**DIRECTIONS FOR THIS TASK:**
Write out again, please, the records below from the first line to the line holding "and in the translate", inclusive, and nothing else.

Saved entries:
* * *

import Literature.IUT.LogVolume.TensorPacketHull
import HarnessLib

/-!
# Containers for the hull of a union of possible images on a tensor packet ([IUTchIV] Thm. 1.10, proof,
# Steps (v)–(vi), read on `V = ⊗_{ℚ_p} k_i`)

Mochizuki, *Inter-universal Teichmüller theory IV* (RIMS ms Apr. 2020 = PRIMS **57** (2021)), proof of
Theorem 1.10, Step (v), p. 27–28: "the inclusion “`φ(p^λ·(R_I)^∼) ⊆ p^{⌊λ−d_I−a_I⌋}·log_p(R_I^×)`” of
Proposition 1.4, (iii), implies that [a fixed multiple of `log_p(R_I^×)`] contains the “union of possible
images of a Θ-pilot object” … That is to say, the indeterminacies (Ind1) and (Ind2) are taken into account
by the arbitrary nature of the automorphism “`φ`” [cf. Proposition 1.2] … Thus, an upper bound on the
component of the log-volume of the holomorphic hull … may be obtained by computing an upper bound for the
log-volume of the right-hand side of the inclusion “`p^{⌊λ−d_I−a_I⌋}·log_p(R_I^×) ⊆
p^{⌊λ−d_I−a_I⌋−b_I}·(R_I)^∼`”"; Step (vi), p. 29: "the inclusion “`φ((R_I)^∼) ⊆ (R_I)^∼`” of Proposition 1.4,
(iv), implies that the tensor product of log-shells under consideration contains the “union of possible
images of a Θ-pilot object” … the “container of possible images” is precisely equal to [`(R_I)^∼`]".

THIS FILE isolates the SET-THEORETIC content of those two sentences on the cell's tensor packet
`V = PacketAlgebra p k` (abc-iut-S1, `TensorPacketRing.lean`), over the intrinsic hull `packetHull`
(`TensorPacketHull.lean`) and the TYPED statements `Prop12ii` / `Prop12iv` of [IUTchIV] Prop. 1.2 (whose
proofs are campaign files of abc-iut-S6; here they are HYPOTHESES `h12 : Prop12ii p k` / `h4 : Prop12iv p k`):
* `autImages p k A` — the union, over ALL `ℚ_p`-linear automorphisms `φ` of `V` inducing an automorphism of
  `log_p(R_I^×)` (`IsLogPacketAut`), of the images `φ(A)` of a region `A ⊆ V` ("the arbitrary nature of the
  automorphism `φ`"); `subset_autImages` (`φ = id`), `image_subset_autImages`;
* `autImages_smul_normalizedPacket_subset_ppow_smul_logPacket` / `…_subset_translate` — under `Prop12ii`, for
  `g ∈ k_{i†}` of order `λ = m/e_{i†}` and `n := ⌊λ − d_I − a_I⌋`: the union of possible images of
  `g·(R_I)^∼` ("`p^λ·(R_I)^∼`") lies in `p^n·log_p(R_I^×)` and in the translate `(p^n·⊗h_i)·(R_I)^∼`
  (`h` realising `p^{−b_I}`), and — the point of the hull file — `packetHull_autImages_smul_subset_translate`:
  SO DOES ITS HOLOMORPHIC HULL (translates are hull-closed);
* `autImages_normalizedPacket_eq` / `packetHull_autImages_normalizedPacket` — under `Prop12iv`
  (`p > 2`, all `e_i = 1`): the union of possible images of `(R_I)^∼` and its hull are `(R_I)^∼` itself
  (Step (vi): "the “container of possible images” is precisely equal to" the tensor product of log-shells'
  integral structure).
The log-volumes of the translates `(p^n·⊗h_i)·(R_I)^∼` are abc-iut-S8's (`TensorPacketVolume`,
`LogVolumeEstimates`: `≤ (−λ + d_I + 1)·log p + Σ_{I*}(3 + log e_i)`); the (Ind3) enlargement and the
permutation of tensor slots ((Ind1) in Dupuy–Hilado's indexing) are NOT modelled by `autImages` and belong to
the packet-model files (`MultiradialRegion.lean` and its instance). Nothing here takes a side on
[IUTchIII] Cor. 3.12; the text's claim that the Θ-pilot's possible images ARE of the form `φ(p^λ·(R_I)^∼)` is
exactly what the disputed step supplies and is NOT asserted here. [cite: Mochizuki2012, IUTchIV Thm 1.10
proof Step (v) p.27–28, Step (vi) p.29]
-/

noncomputable section

open Set
open scoped Pointwise TensorProduct

namespace Literature.IUT.LogVolume

variable (p : ℕ) [Fact p.Prime]
variable {I : Type} [Fintype I] [DecidableEq I]
variable (k : I → Type) [∀ i, NontriviallyNormedField (k i)] [∀ i, NormedAlgebra ℚ_[p] (k i)]

/-! ## The union of possible images under the log-shell automorphisms -/

/-- **The union of possible images** of a region `A ⊆ V` under "the arbitrary … automorphism `φ`" of
[IUTchIV] Prop. 1.2 / Thm. 1.10 Step (v): `⋃ φ(A)` over all `ℚ_p`-linear automorphisms `φ` of `V` that
induce an automorphism of the submodule `log_p(R_I^×)` (`IsLogPacketAut`).
[cite: Mochizuki2012, IUTchIV Thm 1.10 proof Step (v) p.27] -/
def autImages (A : Set (PacketAlgebra p k)) : Set (PacketAlgebra p k) :=
  ⋃ φ : {φ : PacketAlgebra p k ≃ₗ[ℚ_[p]] PacketAlgebra p k // IsLogPacketAut p k φ}, (φ.1 : _ → _) '' A

omit [Fintype I] [DecidableEq I] in
/-- Membership in the union of possible images. [cite: Mochizuki2012, IUTchIV Thm 1.10 proof Step (v) p.27] -/
theorem mem_autImages_iff {A : Set (PacketAlgebra p k)} {x : PacketAlgebra p k} :
    x ∈ autImages p k A ↔
      ∃ φ : PacketAlgebra p k ≃ₗ[ℚ_[p]] PacketAlgebra p k, IsLogPacketAut p k φ ∧ x ∈ (φ : _ → _) '' A := by
  constructor
  · intro hx
    obtain ⟨φ, hφ⟩ := Set.mem_iUnion.mp hx
    exact ⟨φ.1, φ.2, hφ⟩
  · rintro ⟨φ, hφ, hx⟩
    exact Set.mem_iUnion.mpr ⟨⟨φ, hφ⟩, hx⟩

omit [Fintype I] [DecidableEq I] in
/-- The identity induces an automorphism of `log_p(R_I^×)`. [cite: Mochizuki2012, IUTchIV Prop 1.2 p.10] -/
theorem isLogPacketAut_refl : IsLogPacketAut p k (LinearEquiv.refl ℚ_[p] (PacketAlgebra p k)) := by
  unfold IsLogPacketAut
  exact Set.image_id _

omit [Fintype I] [DecidableEq I] in
/-- Every image `φ(A)` is among the possible images. [cite: Mochizuki2012, IUTchIV Thm 1.10 proof Step (v) p.27] -/
theorem image_subset_autImages {A : Set (PacketAlgebra p k)} {φ : PacketAlgebra p k ≃ₗ[ℚ_[p]] PacketAlgebra p k}
    (hφ : IsLogPacketAut p k φ) : (φ : _ → _) '' A ⊆ autImages p k A :=
  fun _ hx => (mem_autImages_iff p k).mpr ⟨φ, hφ, hx⟩

omit [Fintype I] [DecidableEq I] in
/-- The region itself is among its possible images (`φ = id`). [cite: Mochizuki2012, IUTchIV Thm 1.10 proof Step (v) p.27] -/
theorem subset_autImages (A : Set (PacketAlgebra p k)) : A ⊆ autImages p k A := by
  intro x hx
  refine (mem_autImages_iff p k).mpr ⟨LinearEquiv.refl ℚ_[p] _, isLogPacketAut_refl p k, ?_⟩
  exact ⟨x, hx, rfl⟩

omit [Fintype I] [DecidableEq I] in
/-- If every admissible `φ` maps `A` into `C`, the union of possible images lies in `C`.
[cite: Mochizuki2012, IUTchIV Thm 1.10 proof Step (v) p.27] -/
theorem autImages_subset {A C : Set (PacketAlgebra p k)}
    (h : ∀ φ : PacketAlgebra p k ≃ₗ[ℚ_[p]] PacketAlgebra p k, IsLogPacketAut p k φ → (φ : _ → _) '' A ⊆ C) :
    autImages p k A ⊆ C := by
  intro x hx
  obtain ⟨φ, hφ, hx⟩ := (mem_autImages_iff p k).mp hx
  exact h φ hφ hx

/-! ## Step (v): the container of the possible images of `p^λ·(R_I)^∼` and of their hull -/

section StepV

variable [∀ i, IsUltrametricDist (k i)] [∀ i, ProperSpace (k i)]

/-- **Step (v), first inclusion**: under [IUTchIV] Prop. 1.2 (ii) (`Prop12ii`, hypothesis), for `|I| ≥ 2`,
`i† ∈ I`, `g ∈ k_{i†}` with `ord(g) = λ = m/e_{i†}`, and `n := ⌊λ − d_I − a_I⌋`: the union of the possible images
of `g·(R_I)^∼` ("`p^λ·(R_I)^∼`") lies in `p^n·log_p(R_I^×)` — "the inclusion … implies that [a multiple of
`log_p(R_I^×)`] contains the union of possible images … (Ind1) and (Ind2) are taken into account by the
arbitrary nature of the automorphism `φ`". [cite: Mochizuki2012, IUTchIV Thm 1.10 proof Step (v) p.27] -/
theorem autImages_smul_normalizedPacket_subset_ppow_smul_logPacket (h12 : Prop12ii p k)
    (hI : 2 ≤ Fintype.card I) (i : I) (m : ℤ) (g : k i)
    (hg : ‖g‖ = (p : ℝ) ^ (-((m : ℝ) / absRamificationIdx p (k i))))
    (h : Π i, k i) (hh : RealizesNegB p k h) :
    autImages p k (iota p k i g • (normalizedPacket p k : Set (PacketAlgebra p k))) ⊆
      ppow p k ⌊(m : ℝ) / absRamificationIdx p (k i) - dSum p k - aSum p k⌋ •
        (logPacket p k : Set (PacketAlgebra p k)) :=
  autImages_subset p k fun φ hφ => (h12 hI φ hφ i m g hg h hh).1

/-- **Step (v), the container**: under `Prop12ii`, with the same data and `h` realising `p^{−b_I}`, the union
of possible images of `g·(R_I)^∼` lies in the TRANSLATE `(p^n·⊗h_i)·(R_I)^∼` ("`p^{⌊λ−d_I−a_I⌋−b_I}·(R_I)^∼`",
the right-hand side of the second inclusion of Prop. 1.4 (iii)). [cite: Mochizuki2012, IUTchIV Thm 1.10 proof Step (v) p.28] -/
theorem autImages_smul_normalizedPacket_subset_translate (h12 : Prop12ii p k)
    (hI : 2 ≤ Fintype.card I) (i : I) (m : ℤ) (g : k i)
    (hg : ‖g‖ = (p : ℝ) ^ (-((m : ℝ) / absRamificationIdx p (k i))))
    (h : Π i, k i) (hh : RealizesNegB p k h) :
    autImages p k (iota p k i g • (normalizedPacket p k : Set (PacketAlgebra p k))) ⊆
      (ppow p k ⌊(m : ℝ) / absRamificationIdx p (k i) - dSum p k - aSum p k⌋ * purePacket p k h) •
        (normalizedPacket p k : Set (PacketAlgebra p k)) :=
  autImages_subset p k fun φ hφ => (h12 hI φ hφ i m g hg h hh).1.trans (h12 hI φ hφ i m g hg h hh).2

/-- **Step (v), the hull of the union of possible images**: under `Prop12ii`, the HOLOMORPHIC HULL of the
union of possible images of `g·(R_I)^∼` lies in the translate `(p^n·⊗h_i)·(R_I)^∼` — "an upper bound on the
component of the log-volume of the holomorphic hull … may be obtained by computing an upper bound for the
log-volume of the right-hand side" (translates of `(R_I)^∼` are hull-closed,
`TensorPacketHull.packetHull_subset_smul_normalizedPacket`). [cite: Mochizuki2012, IUTchIV Thm 1.10 proof Step (v) p.28] -/
theorem packetHull_autImages_smul_subset_translate (h12 : Prop12ii p k)
    (hI : 2 ≤ Fintype.card I) (i : I) (m : ℤ) (g : k i)
    (hg : ‖g‖ = (p : ℝ) ^ (-((m : ℝ) / absRamificationIdx p (k i))))
    (h : Π i, k i) (hh : RealizesNegB p k h) :
    packetHull p k (autImages p k (iota p k i g • (normalizedPacket p k : Set (PacketAlgebra p k)))) ⊆
      (ppow p k ⌊(m : ℝ) / absRamificationIdx p (k i) - dSum p k - aSum p k⌋ * purePacket p k h) •
        (normalizedPacket p k : Set (PacketAlgebra p k)) :=
  packetHull_subset_smul_normalizedPacket p k
    (autImages_smul_normalizedPacket_subset_translate p k h12 hI i m g hg h hh)

/-- The same for the hull of ANY region all of whose points are possible images of points of `g·(R_I)^∼`
(e.g. a union of some of the `φ(g·(R_I)^∼)`, or the region itself): it lies in the translate.
[cite: Mochizuki2012, IUTchIV Thm 1.10 proof Step (v) p.28] -/
theorem packetHull_subset_translate_of_subset_autImages (h12 : Prop12ii p k)
    (hI : 2 ≤ Fintype.card I) (i : I) (m : ℤ) (g : k i)
    (hg : ‖g‖ = (p : ℝ) ^ (-((m : ℝ) / absRamificationIdx p (k i))))
    (h : Π i, k i) (hh : RealizesNegB p k h) {U : Set (PacketAlgebra p k)}
    (hU : U ⊆ autImages p k (iota p k i g • (normalizedPacket p k : Set (PacketAlgebra p k)))) :
    packetHull p k U ⊆
      (ppow p k ⌊(m : ℝ) / absRamificationIdx p (k i) - dSum p k - aSum p k⌋ * purePacket p k h) •
        (normalizedPacket p k : Set (PacketAlgebra p k)) :=
  (packetHull_mono p k hU).trans (packetHull_autImages_smul_subset_translate p k h12 hI i m g hg h hh)

end StepV

/-! ## Step (vi): in the unramified case the container is `(R_I)^∼` itself -/

section StepVI

variable [∀ i, IsUltrametricDist (k i)] [∀ i, ProperSpace (k i)]

omit [DecidableEq I] in
/-- **Step (vi), the container**: under [IUTchIV] Prop. 1.2 (iv) (`Prop12iv`, hypothesis: `p > 2`, all
`e_i = 1`, `|I| ≥ 2`), the union of the possible images of `(R_I)^∼` is `(R_I)^∼` — "the “container of possible
images” is precisely equal to" the integral structure of the tensor product of log-shells.
[cite: Mochizuki2012, IUTchIV Thm 1.10 proof Step (vi) p.29] -/
theorem autImages_normalizedPacket_eq (h4 : Prop12iv p k) (hI : 2 ≤ Fintype.card I) (hp : 2 < p)
    (he : ∀ i, absRamificationIdx p (k i) = 1) :
    autImages p k (normalizedPacket p k : Set (PacketAlgebra p k)) = normalizedPacket p k :=
  le_antisymm (autImages_subset p k fun φ hφ => h4 hI hp he φ hφ) (subset_autImages p k _)

omit [DecidableEq I] in
/-- **Step (vi), the hull**: under `Prop12iv`, the holomorphic hull of the union of possible images of
`(R_I)^∼` is `(R_I)^∼` (whose log-volume is `0`: "Such an upper bound “`0`” is given in the final equality of
Proposition 1.4, (iv)"). [cite: Mochizuki2012, IUTchIV Thm 1.10 proof Step (vi) p.29] -/
theorem packetHull_autImages_normalizedPacket (h4 : Prop12iv p k) (hI : 2 ≤ Fintype.card I) (hp : 2 < p)
    (he : ∀ i, absRamificationIdx p (k i) = 1) :
    packetHull p k (autImages p k (normalizedPacket p k : Set (PacketAlgebra p k))) = normalizedPacket p k := by
  rw [autImages_normalizedPacket_eq p k h4 hI hp he, packetHull_normalizedPacket]

omit [DecidableEq I] in
/-- Step (vi) for any region of possible images of points of `(R_I)^∼`: its hull lies in `(R_I)^∼`.
[cite: Mochizuki2012, IUTchIV Thm 1.10 proof Step (vi) p.29] -/
theorem packetHull_subset_normalizedPacket_of_subset_autImages (h4 : Prop12iv p k)
    (hI : 2 ≤ Fintype.card I) (hp : 2 < p) (he : ∀ i, absRamificationIdx p (k i) = 1)
    {U : Set (PacketAlgebra p k)} (hU : U ⊆ autImages p k (normalizedPacket p k : Set (PacketAlgebra p k))) :
    packetHull p k U ⊆ normalizedPacket p k := by
  rw [← packetHull_autImages_normalizedPacket p k h4 hI hp he]
  exact packetHull_mono p k hU

end StepVI

/-! ## Admissibility of hulls: topology- and measure-agnostic helpers

For a packet model whose admissible sets are those of positive finite (Haar) measure (Dupuy–Hilado §3.5–3.6,
`M(X_{v⃗})`; the design of `AdelicPacketModel.completionModel`), the hull of a region `U` trapped between a set
of positive measure and a translate `c·(R_I)^∼` of finite measure is admissible; and for the compact-open
design, the hull is open as soon as it contains a nonempty open set. Stated for ANY measure / ANY group
topology on `V` (the cell's module topology and Haar measure on `V` are abc-iut-S7's `TensorPacketHaar`). -/

section Adm

omit [Fintype I] [DecidableEq I] in
/-- The hull of `S` has measure at least that of `S` and at most that of any translate `c·(R_I)^∼` containing
`S` (monotonicity of outer measure; no measurability needed). [cite: DupuyHilado2025, §4.12 p. 16] -/
theorem measure_le_packetHull_le [MeasurableSpace (PacketAlgebra p k)]
    (μ : MeasureTheory.Measure (PacketAlgebra p k)) {S : Set (PacketAlgebra p k)} {c : PacketAlgebra p k}
    (h : S ⊆ c • (normalizedPacket p k : Set (PacketAlgebra p k))) :
    μ S ≤ μ (packetHull p k S) ∧
      μ (packetHull p k S) ≤ μ (c • (normalizedPacket p k : Set (PacketAlgebra p k))) :=
  ⟨MeasureTheory.measure_mono (subset_packetHull p k S),
    MeasureTheory.measure_mono (packetHull_subset_smul_normalizedPacket p k h)⟩

omit [Fintype I] [DecidableEq I] in
/-- Hence: if `S` has positive measure and lies in a translate `c·(R_I)^∼` of finite measure, its hull has
positive finite measure ("`−|log(Θ)| ∈ ℝ`"-type admissibility of hulls). [cite: DupuyHilado2025, §4.12 p. 16] -/
theorem measure_packetHull_pos_lt_top [MeasurableSpace (PacketAlgebra p k)]
    (μ : MeasureTheory.Measure (PacketAlgebra p k)) {S : Set (PacketAlgebra p k)} {c : PacketAlgebra p k}
    (h : S ⊆ c • (normalizedPacket p k : Set (PacketAlgebra p k))) (hS : 0 < μ S)
    (hc : μ (c • (normalizedPacket p k : Set (PacketAlgebra p k))) < ⊤) :
    0 < μ (packetHull p k S) ∧ μ (packetHull p k S) < ⊤ :=
  ⟨hS.trans_le (measure_le_packetHull_le p k μ h).1, (measure_le_packetHull_le p k μ h).2.trans_lt hc⟩

omit [Fintype I] [DecidableEq I] in
/-- For any group topology on `V`: the hull of `S` (an additive subgroup) is OPEN as soon as it contains a
nonempty open set. [cite: DupuyHilado2025, §4.12 p. 16] -/
theorem isOpen_packetHull_of_isOpen_subset [TopologicalSpace (PacketAlgebra p k)]
    [IsTopologicalAddGroup (PacketAlgebra p k)] {S O : Set (PacketAlgebra p k)} (hO : IsOpen O)
    (hne : O.Nonempty) (h : O ⊆ packetHull p k S) : IsOpen (packetHull p k S) := by
  obtain ⟨x, hx⟩ := hne
  rw [packetHull_apply] at h ⊢
  exact (packetSpan p k S).toAddSubgroup.isOpen_of_mem_nhds (g := x)
    (Filter.mem_of_superset (hO.mem_nhds hx) h)

end Adm

end Literature.IUT.LogVolume

end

* * *

**REPLY:**
import Literature.IUT.LogVolume.TensorPacketHull
import HarnessLib

/-!
# Containers for the hull of a union of possible images on a tensor packet ([IUTchIV] Thm. 1.10, proof,
# Steps (v)–(vi), read on `V = ⊗_{ℚ_p} k_i`)

Mochizuki, *Inter-universal Teichmüller theory IV* (RIMS ms Apr. 2020 = PRIMS **57** (2021)), proof of
Theorem 1.10, Step (v), p. 27–28: "the inclusion “`φ(p^λ·(R_I)^∼) ⊆ p^{⌊λ−d_I−a_I⌋}·log_p(R_I^×)`” of
Proposition 1.4, (iii), implies that [a fixed multiple of `log_p(R_I^×)`] contains the “union of possible
images of a Θ-pilot object” … That is to say, the indeterminacies (Ind1) and (Ind2) are taken into account
by the arbitrary nature of the automorphism “`φ`” [cf. Proposition 1.2] … Thus, an upper bound on the
component of the log-volume of the holomorphic hull … may be obtained by computing an upper bound for the
log-volume of the right-hand side of the inclusion “`p^{⌊λ−d_I−a_I⌋}·log_p(R_I^×) ⊆
p^{⌊λ−d_I−a_I⌋−b_I}·(R_I)^∼`”"; Step (vi), p. 29: "the inclusion “`φ((R_I)^∼) ⊆ (R_I)^∼`” of Proposition 1.4,
(iv), implies that the tensor product of log-shells under consideration contains the “union of possible
images of a Θ-pilot object” … the “container of possible images” is precisely equal to [`(R_I)^∼`]".

THIS FILE isolates the SET-THEORETIC content of those two sentences on the cell's tensor packet
`V = PacketAlgebra p k` (abc-iut-S1, `TensorPacketRing.lean`), over the intrinsic hull `packetHull`
(`TensorPacketHull.lean`) and the TYPED statements `Prop12ii` / `Prop12iv` of [IUTchIV] Prop. 1.2 (whose
proofs are campaign files of abc-iut-S6; here they are HYPOTHESES `h12 : Prop12ii p k` / `h4 : Prop12iv p k`):
* `autImages p k A` — the union, over ALL `ℚ_p`-linear automorphisms `φ` of `V` inducing an automorphism of
  `log_p(R_I^×)` (`IsLogPacketAut`), of the images `φ(A)` of a region `A ⊆ V` ("the arbitrary nature of the
  automorphism `φ`"); `subset_autImages` (`φ = id`), `image_subset_autImages`;
* `autImages_smul_normalizedPacket_subset_ppow_smul_logPacket` / `…_subset_translate` — under `Prop12ii`, for
  `g ∈ k_{i†}` of order `λ = m/e_{i†}` and `n := ⌊λ − d_I − a_I⌋`: the union of possible images of
  `g·(R_I)^∼` ("`p^λ·(R_I)^∼`") lies in `p^n·log_p(R_I^×)` and in the translate `(p^n·⊗h_i)·(R_I)^∼`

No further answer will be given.